Für Einsteiger ist entscheidend: Alden argumentiert nicht für einen Totalverzicht auf Gold, sondern für eine relative Übergewichtung von Bitcoin in der kommenden Phase. Gold bleibt in ihren Portfolios als stabilisierender Faktor erhalten.
Was du jetzt wissen solltest
- Sentiment-Indikatoren beachten: Extreme Fear kann Kaufbereiche signalisieren, erfordert aber Nervenstärke und einen langen Anlagehorizont.
- Diversifikation wahren: Gold und Bitcoin erfüllen unterschiedliche Funktionen im Depot. Eine Entweder-Oder-Entscheidung ist selten sinnvoll.
- Zeitrahmen definieren: Aldens Prognose gilt für 24-36 Monate. Kurzfristige Schwankungen bleiben bei Bitcoin deutlich höher als bei Gold.

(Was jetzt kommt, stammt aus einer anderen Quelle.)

import Summits.ResolutionOfSingularities.ResolutionOfSingularities.Theorems.FrobeniusLadderFRationalResolutionChartFace
import Summits.ResolutionOfSingularities.ResolutionOfSingularities.Theorems.FrobeniusLadderFRationalResolutionSaturatedIdealsLocalize
import Summits.ResolutionOfSingularities.ResolutionOfSingularities.Theorems.FrobeniusLadderFRationalResolutionOffSupportDegrees
import Mathlib.RingTheory.Localization.Ideal
import HarnessLib

/-!
# Crux `FrobeniusLadder.FRationalResolution` (stmt-ResolutionOfSingularities-15317), line `redirect`,
# stub `stub_diagonalizableQuotientResolution` — KATO'S IDEAL of the fixed-point chart at a nearby
# prime coincides, after localisation, with the contracted stratum ideal (item (C1) of the packaging
# step, memo MEMO-15317-leafhand2-g3 §8)

At `𝔮' = 𝔔' ∩ S₀` the chart `φ : P → S₀`, `φ(m) = x^m`, has Kato ideal
`K = (x^m : m ∈ P, x^m ∈ 𝔮')` (`LogChart.ideal`); the descent chain (`…StratumDescentGradeZero`)
delivers regularity modulo `J' = ((x_I)S[e⁻¹]) ∩ S₀`, `I = {i : xᵢ ∈ 𝔔'}`. Here: `K ⊆ J'`, and every
`r ∈ J'` has `(g eᵐ) r ∈ K` (`eᵐ r ∈ (x_I)S ∩ S₀` by the localisation, then `…FixedPointContraction`:
`g • ((x_I)S ∩ S₀)` lies in the `S₀`-span of the degree-zero monomials in `(x_I)`, which are chart
elements lying in `𝔮'`). Hence `K` and `J'` generate the same ideal of `(S₀)_𝔮'`
(`…SaturatedIdealsLocalize`).

* `chart_mem_stratum_of_mem` — a chart element `x^m ∈ 𝔮'` lies in `(x_I)S`;
* `monomial_eq_chart` — a non-zero degree-`0` monomial in `(x_I)S` is a chart element lying in `𝔮'`;
* **`kato_ideal_map_eq_stratum_map`** — `K (S₀)_𝔮' = J' (S₀)_𝔮'` (any localization `Rq` at `𝔮'`).

Honest label: chart bookkeeping (no stub closed). No definitions, no named facts, no sorry.
[folklore; cite: Kato1994, Def. (2.1)]
-/

noncomputable section

-- single-problem summit: the doubled namespace component is forced
set_option linter.dupNamespace false

open Literature.AlgebraicGeometry.Resolution DirectSum

namespace Summit.ResolutionOfSingularities.ResolutionOfSingularities.Theorems.FRationalResolution.ChartKatoIdeal

universe u v w

variable {k : Type u} [Field k] {A : Type w} [DecidableEq A] [AddCommGroup A] {S : Type u}
  [CommRing S] [Algebra k S] (𝒮 : A → Submodule k S) [GradedAlgebra 𝒮]
  {n : ℕ} (x : Fin n → S) (a : Fin n → A) (hx : ∀ i, x i ∈ 𝒮 (a i))
  (φ : Multiplicative ↥(AddSubmonoid.nonneg (Fin n → ℤ) ⊓
      AddMonoidHom.mker (Fintype.linearCombination ℤ a).toAddMonoidHom) →* 𝒮 0)
  (hφ : ∀ p, ((φ (Multiplicative.ofAdd p) : 𝒮 0) : S) = ∏ i, x i ^ ((p : Fin n → ℤ) i).toNat)
  (𝔔' : Ideal S) [𝔔'.IsPrime] (I : Finset (Fin n)) (hI : ∀ i, i ∈ I ↔ x i ∈ 𝔔')

include hφ hI in
/-- A chart element `x^m` lying in `𝔔'` lies in the stratum ideal `(xᵢ : i ∈ I)`, `I = {i : xᵢ ∈ 𝔔'}`
(some `xᵢ ∈ 𝔔'` divides it, by primality). [folklore] -/
theorem chart_mem_stratum_of_mem (p : ↥(AddSubmonoid.nonneg (Fin n → ℤ) ⊓
      AddMonoidHom.mker (Fintype.linearCombination ℤ a).toAddMonoidHom))
    (hp : ((φ (Multiplicative.ofAdd p) : 𝒮 0) : S) ∈ 𝔔') :
    ((φ (Multiplicative.ofAdd p) : 𝒮 0) : S) ∈ Ideal.span (x '' (↑I : Set (Fin n))) := by
  classical
  rw [hφ] at hp ⊢
  by_contra hnot
  have h : ¬ (∏ i, x i ^ ((p : Fin n → ℤ) i).toNat ∉ 𝔔') := fun h => h hp
  rw [ChartFace.prod_pow_not_mem_iff 𝔔' x] at h
  push Not at h
  obtain ⟨i, hmi, hxi⟩ := h
  apply hnot
  have hdvd : x i ∣ ∏ j, x j ^ ((p : Fin n → ℤ) j).toNat :=
    (dvd_pow_self (x i) hmi).trans (Finset.dvd_prod_of_mem _ (Finset.mem_univ i))
  obtain ⟨y, hy⟩ := hdvd
  rw [hy]
  exact Ideal.mul_mem_right y _ (Ideal.subset_span ⟨i, (hI i).mpr hxi, rfl⟩)

omit [𝔔'.IsPrime] in
include hx hφ hI in
/-- A NON-ZERO degree-zero monomial in `(x_I)S` is a chart element `φ(m)` with `φ(m) ∈ 𝔮' = 𝔔' ∩ S₀`.
[folklore] -/
theorem monomial_eq_chart {μ : S} (hμ : μ ∈ Submonoid.closure (Set.range x)) (hμ0 : μ ∈ 𝒮 0)
    (hμI : μ ∈ Ideal.span (x '' (↑I : Set (Fin n)))) (hne : μ ≠ 0) :
    ∃ p : ↥(AddSubmonoid.nonneg (Fin n → ℤ) ⊓
        AddMonoidHom.mker (Fintype.linearCombination ℤ a).toAddMonoidHom),
      ((φ (Multiplicative.ofAdd p) : 𝒮 0) : S) = μ ∧
        φ (Multiplicative.ofAdd p) ∈ 𝔔'.comap (algebraMap (𝒮 0) S) := by
  classical
  obtain ⟨m, rfl⟩ := (Submonoid.mem_closure_range_iff_of_fintype (f := x) (x := μ)).mp hμ
  have hdeg : ∏ i, x i ^ m i ∈ 𝒮 (∑ i, m i • a i) :=
    SetLike.prod_pow_mem_graded 𝒮 (F := Finset.univ) (i := a) (g := x) m fun i _ => hx i
  have hsum : ∑ i, m i • a i = 0 := (DirectSum.degree_eq_of_mem_mem 𝒮 hdeg hμ0 hne)
  let v : Fin n → ℤ := fun i => (m i : ℤ)
  have hvnn : (0 : Fin n → ℤ) ≤ v := fun i => show (0 : ℤ) ≤ (m i : ℤ) from Int.natCast_nonneg _
  have hvdeg : Fintype.linearCombination ℤ a v = 0 := by
    rw [Fintype.linearCombination_apply, ← hsum]
    refine Finset.sum_congr rfl fun i _ => ?_
    exact natCast_zsmul (a i) (m i)
  let p : ↥(AddSubmonoid.nonneg (Fin n → ℤ) ⊓
      AddMonoidHom.mker (Fintype.linearCombination ℤ a).toAddMonoidHom) :=
    ⟨v, AddSubmonoid.mem_inf.mpr ⟨AddSubmonoid.mem_nonneg.mpr hvnn,
      AddMonoidHom.mem_mker.mpr (show (Fintype.linearCombination ℤ a).toAddMonoidHom v = 0 from
        hvdeg)⟩⟩
  have hφp : ((φ (Multiplicative.ofAdd p) : 𝒮 0) : S) = ∏ i, x i ^ m i := by
    rw [hφ]
    refine Finset.prod_congr rfl fun i _ => ?_
    simp [p, v]
  refine ⟨p, hφp, ?_⟩
  rw [Ideal.mem_comap, show algebraMap (𝒮 0) S (φ (Multiplicative.ofAdd p)) =
    ((φ (Multiplicative.ofAdd p) : 𝒮 0) : S) from rfl, hφp]
  exact (Ideal.span_le.mpr (by rintro _ ⟨i, hi, rfl⟩; exact (hI i).mp hi) : _ ≤ 𝔔') hμI

include hx hφ hI in
/-- **Kato's ideal and the contracted stratum ideal agree in `(S₀)_𝔮'`.** With `K` Kato's ideal of the
chart at `𝔮' = 𝔔' ∩ S₀` (`LogChart.ideal`), `L` a localization of `S` at the powers of `e ∈ S₀ ∖ 𝔔'`,
`J' = ((x_I)L) ∩ S₀`, and `g ∈ S₀ ∖ 𝔔'` with the contraction property of `…FixedPointContraction`
(`g • ((x_I)S ∩ S₀) ⊆` span of the degree-zero monomials in `(x_I)`): `K R = J' R` for every
localization `R` of `S₀` at `𝔮'`. [folklore; cite: Kato1994, Def. (2.1)] -/
theorem kato_ideal_map_eq_stratum_map (g : 𝒮 0) (hg : (g : S) ∉ 𝔔')
    (hd : ∀ r : S, r ∈ 𝒮 0 → r ∈ Ideal.span (x '' (↑I : Set (Fin n))) →
      (g : S) * r ∈ Submodule.span (𝒮 0) {μ : S | μ ∈ Submonoid.closure (Set.range x) ∧ μ ∈ 𝒮 0 ∧
        μ ∈ Ideal.span (x '' (↑I : Set (Fin n)))})
    (e : 𝒮 0) (he : (e : S) ∉ 𝔔')
    (L : Type u) [CommRing L] [Algebra S L] [IsLocalization (Submonoid.powers (e : S)) L]
    (Rq : Type v) [CommRing Rq] [Algebra (𝒮 0) Rq]
    [IsLocalization.AtPrime Rq (𝔔'.comap (algebraMap (𝒮 0) S))] :
    (LogChart.ideal _ φ (𝔔'.comap (algebraMap (𝒮 0) S))).map (algebraMap (𝒮 0) Rq) =
      (((Ideal.span (x '' (↑I : Set (Fin n)))).map (algebraMap S L)).comap
        ((algebraMap S L).comp (algebraMap (𝒮 0) S))).map (algebraMap (𝒮 0) Rq) := by
  classical
  set IS : Ideal S := Ideal.span (x '' (↑I : Set (Fin n))) with hIS
  set 𝔮 : Ideal (𝒮 0) := 𝔔'.comap (algebraMap (𝒮 0) S) with h𝔮
  set K : Ideal (𝒮 0) := LogChart.ideal _ φ 𝔮 with hK
  set J' : Ideal (𝒮 0) := (IS.map (algebraMap S L)).comap
    ((algebraMap S L).comp (algebraMap (𝒮 0) S)) with hJ'
  haveI h𝔮p : 𝔮.IsPrime := Ideal.IsPrime.comap _
  -- `K ≤ J'`
  have hKJ : K ≤ J' := by
    rw [hK, LogChart.ideal]
    refine Ideal.span_le.mpr ?_
    rintro _ ⟨p, hp, rfl⟩
    show φ (Multiplicative.ofAdd p) ∈ J'
    rw [hJ', Ideal.mem_comap, RingHom.comp_apply]
    exact Ideal.mem_map_of_mem _ (chart_mem_stratum_of_mem 𝒮 x a φ hφ 𝔔' I hI p hp)
  -- the `S₀`-span of the degree-zero monomials in `(x_I)` maps into `K`
  set G : Set (𝒮 0) := (fun p => φ (Multiplicative.ofAdd p)) ''
    {p | φ (Multiplicative.ofAdd p) ∈ 𝔮} with hG
  have hKspan : K = Ideal.span G := rfl
  have hmap : Submodule.span (𝒮 0) {μ : S | μ ∈ Submonoid.closure (Set.range x) ∧ μ ∈ 𝒮 0 ∧
      μ ∈ IS} ≤ Submodule.map (Algebra.linearMap (𝒮 0) S) K := by
    refine Submodule.span_le.mpr ?_
    rintro μ ⟨hμ, hμ0, hμI⟩
    by_cases hne : μ = 0
    · rw [hne]; exact Submodule.zero_mem _
    obtain ⟨p, hpμ, hp𝔮⟩ := monomial_eq_chart 𝒮 x a hx φ hφ 𝔔' I hI hμ hμ0 hμI hne
    refine ⟨φ (Multiplicative.ofAdd p), ?_, hpμ⟩
    rw [hKspan]
    exact Ideal.subset_span ⟨p, hp𝔮, rfl⟩
  -- saturation: `r ∈ J' ⇒ (g eᵐ) r ∈ K`
  have hsat : ∀ r ∈ J', ∃ t ∉ 𝔮, t * r ∈ K := by
    intro r hr
    rw [hJ', Ideal.mem_comap, RingHom.comp_apply,
      IsLocalization.algebraMap_mem_map_algebraMap_iff (Submonoid.powers (e : S))] at hr
    obtain ⟨_, ⟨m, rfl⟩, hm⟩ := hr
    -- `eᵐ r ∈ (x_I)S ∩ S₀`
    have hemr0 : (e : S) ^ m * (r : S) ∈ 𝒮 0 := by
      have h := SetLike.mul_mem_graded (SetLike.pow_mem_graded m e.2) r.2
      rwa [smul_zero, zero_add] at h
    have hd' := hd _ hemr0 hm
    obtain ⟨y, hyK, hy⟩ := hmap hd'
    refine ⟨g * e ^ m, fun h => (h𝔮p.mem_or_mem h).elim
      (fun hg' => hg (Ideal.mem_comap.mp hg')) (fun he' => he (‹𝔔'.IsPrime›.mem_of_pow_mem m
        (by have := Ideal.mem_comap.mp he'; simpa using this))), ?_⟩
    have hyeq : y = g * e ^ m * r := by
      apply Subtype.val_injective
      simp only [Algebra.linearMap_apply] at hy
      rw [show algebraMap (𝒮 0) S y = (y : S) from rfl] at hy
      rw [hy, SetLike.GradeZero.coe_mul, SetLike.GradeZero.coe_mul, SetLike.GradeZero.coe_pow,
        mul_assoc]
    rw [← hyeq]
    exact hyK
  exact SaturatedIdealsLocalize.map_eq_map_of_forall_exists_mul_mem 𝔮 Rq hKJ hsat

end Summit.ResolutionOfSingularities.ResolutionOfSingularities.Theorems.FRationalResolution.ChartKatoIdeal

end
import Literature.NumberTheory.Sieve.FriedlanderIwaniecPrimesSectorReduction
import Literature.NumberTheory.Sieve.FriedlanderIwaniecPrimesDispersionCoprime
import HarnessLib

/-!
# Friedlander–Iwaniec, *The polynomial `X² + Y⁴` captures its primes*: Theorem 1 from the bound (5.25) for the coprime dispersion sum `𝒟*(M, N)`

Family `parity`, statement parity.S17 (`friedlanderIwaniecSum_isEquivalent`,
`setOf_prime_sq_add_pow_four_infinite`). Source: J. Friedlander, H. Iwaniec, Ann. of Math. (2) 148
(1998), 945–1040 [FriedlanderIwaniecAnnals1998], §5 (5.15)–(5.25) and §18 (the assembly of Theorem 1:
"Recall that this had already, in the early sections of the paper been reduced to the proof of the
bound (4.23) for the bilinear form `B*(M, N)` … We re-trace the path we followed from (4.23) to
Proposition 10.2 and the conditions imposed on the parameters `A, A', B, τ`, and `P`").

This file is pure glue between two PROVED reductions in the tree:

* `friedlanderIwaniecSum_isEquivalent_of_sectorBound` (`…SectorReduction`, §§2–5 up to (5.16)):
  Theorem 1 follows from the sector bound (5.15) in the shape `Sector515At` (positive sieving
  parameter `P`);
* `bilinear515_of_dispersion` (`…Dispersion`, Cauchy (5.17)–(5.20)) and `dispersion_of_coprime`
  (`…DispersionCoprime`, (5.21)–(5.25) through Lemma 5.1): (5.15) in the shape `Bilinear515With`
  follows from (5.20) (`DispersionBoundWith`), which follows from (5.25)
  (`CoprimeDispersionBoundWith`).

The two shapes of (5.15) are the same statement with the quantifiers bundled differently
(`sector515At_of_bilinear515With`). Consequently **Theorem 1 (parity.S17), (4.7)–(4.8) and the
infinitude of primes `a² + b⁴` follow from the single estimate (5.25)**
`𝒟*(M, N) ≪ ϑ² θ⁴ M^{1/2} N^{3/2} (log MN)⁸` for the coprime dispersion sum — the statement proved in
§§6–26 of the source (lattice points in the biquadratic ellipse §§6–9, the main term §10,
Proposition 10.2 ⇐ §§11–26). Everything here is PROVED; no definitions, no named facts.

## Contents

* `FriedlanderIwaniecPrimes.sector515At_of_bilinear515With` — `Bilinear515With η A A₁ A' t B K`
  gives, eventually in `x`, `Sector515At x P N C A₁ θ τ ϑ K` for all positive `P` in (4.4), `N` in
  (4.6), `1 ≤ C ≤ N^{1-η}` (`θ = (log x)^{-A'}`, `τ = (log x)^t`, `ϑ = (log x)^{-A}`).
* `friedlanderIwaniecSum_isEquivalent_of_bilinear515`, `…_of_dispersionBound`,
  `…_of_coprimeDispersionBound` — parity.S17 from (5.15), from (5.20), from (5.25);
* `FriedlanderIwaniec1998_primeSum_asymp_of_coprimeDispersionBound` ((4.7)–(4.8)) and
  `setOf_prime_sq_add_pow_four_infinite_of_coprimeDispersionBound`.

## References

* J. Friedlander, H. Iwaniec, Ann. of Math. (2) 148 (1998), 945–1040: (5.15)–(5.25), §18.
  [FriedlanderIwaniecAnnals1998]
-/

noncomputable section

open Filter Real

namespace Literature.NumberTheory.Sieve

namespace FriedlanderIwaniecPrimes

/-- The two bundlings of (5.15) agree: `Bilinear515With η A A₁ A' t B K` (regime as a structure)
yields `Sector515At x P N C A₁ (log x)^{-A'} (log x)^t (log x)^{-A} K` (curried, as consumed by
`FriedlanderIwaniec1998_bilinBound_of_sectorBound`) for all large `x` and all positive `P` in (4.4),
`N` in (4.6) with exponent `B`, `1 ≤ C ≤ N^{1-η}`. [cite: FriedlanderIwaniecAnnals1998, (5.15)] -/
theorem sector515At_of_bilinear515With {η A A₁ A' t B K : ℝ} (h : Bilinear515With η A A₁ A' t B K) :
    ∀ᶠ x : ℝ in atTop,
      ∀ P : ℝ, 0 < P → Real.log (Real.log x) ^ 2 ≤ Real.log P →
        Real.log P ≤ Real.log x * (Real.log (Real.log x))⁻¹ ^ 2 →
      ∀ N : ℝ, x ^ (1 / 4 + η : ℝ) < N → N < x ^ (1 / 2 : ℝ) / Real.log x ^ B →
      ∀ C : ℝ, 1 ≤ C → C ≤ N ^ (1 - η : ℝ) →
        Sector515At x P N C A₁ (Real.log x ^ (-A')) (Real.log x ^ t) (Real.log x ^ (-A)) K := by
  filter_upwards [h] with x hx P hP0 hP1 hP2 N hN1 hN2 C hC1 hC2
  intro M hM1 hM2 N' hN'1 hN'2 p hp1 hp2 hp3 hp4 hp5 z₀ φ hφ q hq1 hq2 hq3 hq4 hq5 hq6 α hα
  exact hx P N M C N' ⟨hP0, hP1, hP2, hN1, hN2, hM1, hM2, hC1, hC2, hN'1, hN'2⟩ p
    ⟨hp1, hp2, hp3, hp4, hp5⟩ z₀ φ q ⟨hφ, hq1, hq2, hq3, hq4, hq5, hq6⟩ α hα

end FriedlanderIwaniecPrimes

open FriedlanderIwaniecPrimes

/-- **parity.S17 from (5.15)** in the bundled shape `Bilinear515With`: if for every `η, A, A₁ > 0`
there are `A' ≥ 2A + 2^20`, `t ≥ A + 124`, `B > 0`, `K > 0` with (5.15) throughout the regime, then
`∑∑_{a²+b⁴≤x} Λ(a²+b⁴) ∼ 4π⁻¹κx^{3/4}` (used at `A₁ = 2A + 8`, the `(4.19)`-exponent of
`…BilinearReduction`). [cite: FriedlanderIwaniecAnnals1998, Theorem 1 via (5.15)] -/
theorem friedlanderIwaniecSum_isEquivalent_of_bilinear515
    (h : ∀ η : ℝ, 0 < η → ∀ A : ℝ, 0 < A → ∀ A₁ : ℝ, 0 < A₁ →
      ∃ A' t B K : ℝ, 2 * A + 2 ^ 20 ≤ A' ∧ A + 124 ≤ t ∧ 0 < B ∧ 0 < K ∧
        Bilinear515With η A A₁ A' t B K) :
    friedlanderIwaniecSum_isEquivalent := by
  refine friedlanderIwaniecSum_isEquivalent_of_sectorBound fun η hη A hA => ?_
  obtain ⟨A', t, B, K, hA', ht, hB, hK, h515⟩ := h η hη A hA (2 * A + 8) (by linarith)
  exact ⟨A', t, B, K, hA', ht, hB, hK, sector515At_of_bilinear515With h515⟩

/-- **parity.S17 from (5.20)**: the dispersion bound `𝒟(M, N) ≪ ϑ² θ⁴ M^{1/2} N^{3/2} (log MN)⁸`
(`DispersionBoundWith`, with the quantifier discipline of `bilinear515_of_dispersion`) implies
Theorem 1. [cite: FriedlanderIwaniecAnnals1998, Theorem 1 via (5.20)] -/
theorem friedlanderIwaniecSum_isEquivalent_of_dispersionBound
    (h : ∀ η : ℝ, 0 < η → ∀ A : ℝ, 0 < A → ∀ A₁ : ℝ, 0 < A₁ →
      ∃ A' t B K : ℝ, 2 * A + 2 ^ 20 ≤ A' ∧ A + 124 ≤ t ∧ 0 < B ∧ 0 < K ∧
        DispersionBoundWith η A A₁ A' t B K) :
    friedlanderIwaniecSum_isEquivalent :=
  friedlanderIwaniecSum_isEquivalent_of_bilinear515 (bilinear515_of_dispersion h)

/-- **parity.S17 from (5.25)**: the bound `𝒟*(M, N) ≪ ϑ² θ⁴ M^{1/2} N^{3/2} (log MN)⁸` for the
coprime dispersion sum (`CoprimeDispersionBoundWith`: for every `η, A, A₁ > 0` some
`A' ≥ 2A + 2^20`, `t ≥ A + 124`, `B > 0`, `K > 0` with (5.25) throughout the regime) implies
`∑∑_{a²+b⁴≤x} Λ(a²+b⁴) ∼ 4π⁻¹κx^{3/4}`. The hypothesis is what §§6–26 of the source prove.
[cite: FriedlanderIwaniecAnnals1998, Theorem 1 via (5.25)] -/
theorem friedlanderIwaniecSum_isEquivalent_of_coprimeDispersionBound
    (h : ∀ η : ℝ, 0 < η → ∀ A : ℝ, 0 < A → ∀ A₁ : ℝ, 0 < A₁ →
      ∃ A' t B K : ℝ, 2 * A + 2 ^ 20 ≤ A' ∧ A + 124 ≤ t ∧ 0 < B ∧ 0 < K ∧
        CoprimeDispersionBoundWith η A A₁ A' t B K) :
    friedlanderIwaniecSum_isEquivalent :=
  friedlanderIwaniecSum_isEquivalent_of_dispersionBound (dispersion_of_coprime h)

/-- **FI (4.7)–(4.8) from (5.25).** [cite: FriedlanderIwaniecAnnals1998, (4.7)-(4.8) via (5.25)] -/
theorem FriedlanderIwaniec1998_primeSum_asymp_of_coprimeDispersionBound
    (h : ∀ η : ℝ, 0 < η → ∀ A : ℝ, 0 < A → ∀ A₁ : ℝ, 0 < A₁ →
      ∃ A' t B K : ℝ, 2 * A + 2 ^ 20 ≤ A' ∧ A + 124 ≤ t ∧ 0 < B ∧ 0 < K ∧
        CoprimeDispersionBoundWith η A A₁ A' t B K) :
    FriedlanderIwaniec1998_primeSum_asymp := by
  refine FriedlanderIwaniec1998_primeSum_asymp_of_sectorBound fun η hη A hA => ?_
  obtain ⟨A', t, B, K, hA', ht, hB, hK, h515⟩ :=
    bilinear515_of_dispersion (dispersion_of_coprime h) η hη A hA (2 * A + 8) (by linarith)
  exact ⟨A', t, B, K, hA', ht, hB, hK, sector515At_of_bilinear515With h515⟩

/-- **Infinitely many primes `p = a² + b⁴` from (5.25).**
[cite: FriedlanderIwaniecAnnals1998, Theorem 1 via (5.25)] -/
theorem setOf_prime_sq_add_pow_four_infinite_of_coprimeDispersionBound
    (h : ∀ η : ℝ, 0 < η → ∀ A : ℝ, 0 < A → ∀ A₁ : ℝ, 0 < A₁ →
      ∃ A' t B K : ℝ, 2 * A + 2 ^ 20 ≤ A' ∧ A + 124 ≤ t ∧ 0 < B ∧ 0 < K ∧
        CoprimeDispersionBoundWith η A A₁ A' t B K) :
    setOf_prime_sq_add_pow_four_infinite := by
  refine setOf_prime_sq_add_pow_four_infinite_of_sectorBound fun η hη A hA => ?_
  obtain ⟨A', t, B, K, hA', ht, hB, hK, h515⟩ :=
    bilinear515_of_dispersion (dispersion_of_coprime h) η hη A hA (2 * A + 8) (by linarith)
  exact ⟨A', t, B, K, hA', ht, hB, hK, sector515At_of_bilinear515With h515⟩

end Literature.NumberTheory.Sieve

- Kosten im Blick behalten: Für Bitcoin fallen Netzwerkgebühren an, Gold kostet Lagerungsgebühren oder Spread beim Kauf. Rechne diese in deine Planung ein.
- Sichere Verwahrung: Wer Bitcoin zukauft, sollte Hardware-Wallets wie Ledger (10 Dollar in BTC geschenkt) oder BitBox02 nutzen, statt Coins auf Börsen zu lassen. Mehr zu Wallets findest du in unserem Lexikon.
Merke: Relevanz entsteht erst dann, wenn sich das Signal im Marktverhalten und in der Positionierung bestätigt.
Häufige Fragen
Warum prognostiziert Lyn Alden genau 2-3 Jahre?
Dieser Zeitraum deckt sich mit der typischen Wirkungsdauer eines Bitcoin-Halvings. Historisch zeigt Bitcoin 12-18 Monate nach dem Halving die stärksten Kursbewegungen. Zudem erwarten Ökonomen in diesem Fenster Zinssenkungen der Fed, die risikoreichere Assets wie Bitcoin typischerweise begünstigen.
Sollte ich jetzt mein Gold verkaufen und Bitcoin kaufen?
Das ist keine Anlageempfehlung. Alden argumentiert für eine relative Übergewichtung, nicht für einen Totalverkauf von Gold. Viele Experten empfehlen eine Aufteilung: Gold als Krisenversicherung, Bitcoin als technologisches Wachstumspotenzial. Deine persönliche Risikotoleranz entscheidet über die konkrete Gewichtung.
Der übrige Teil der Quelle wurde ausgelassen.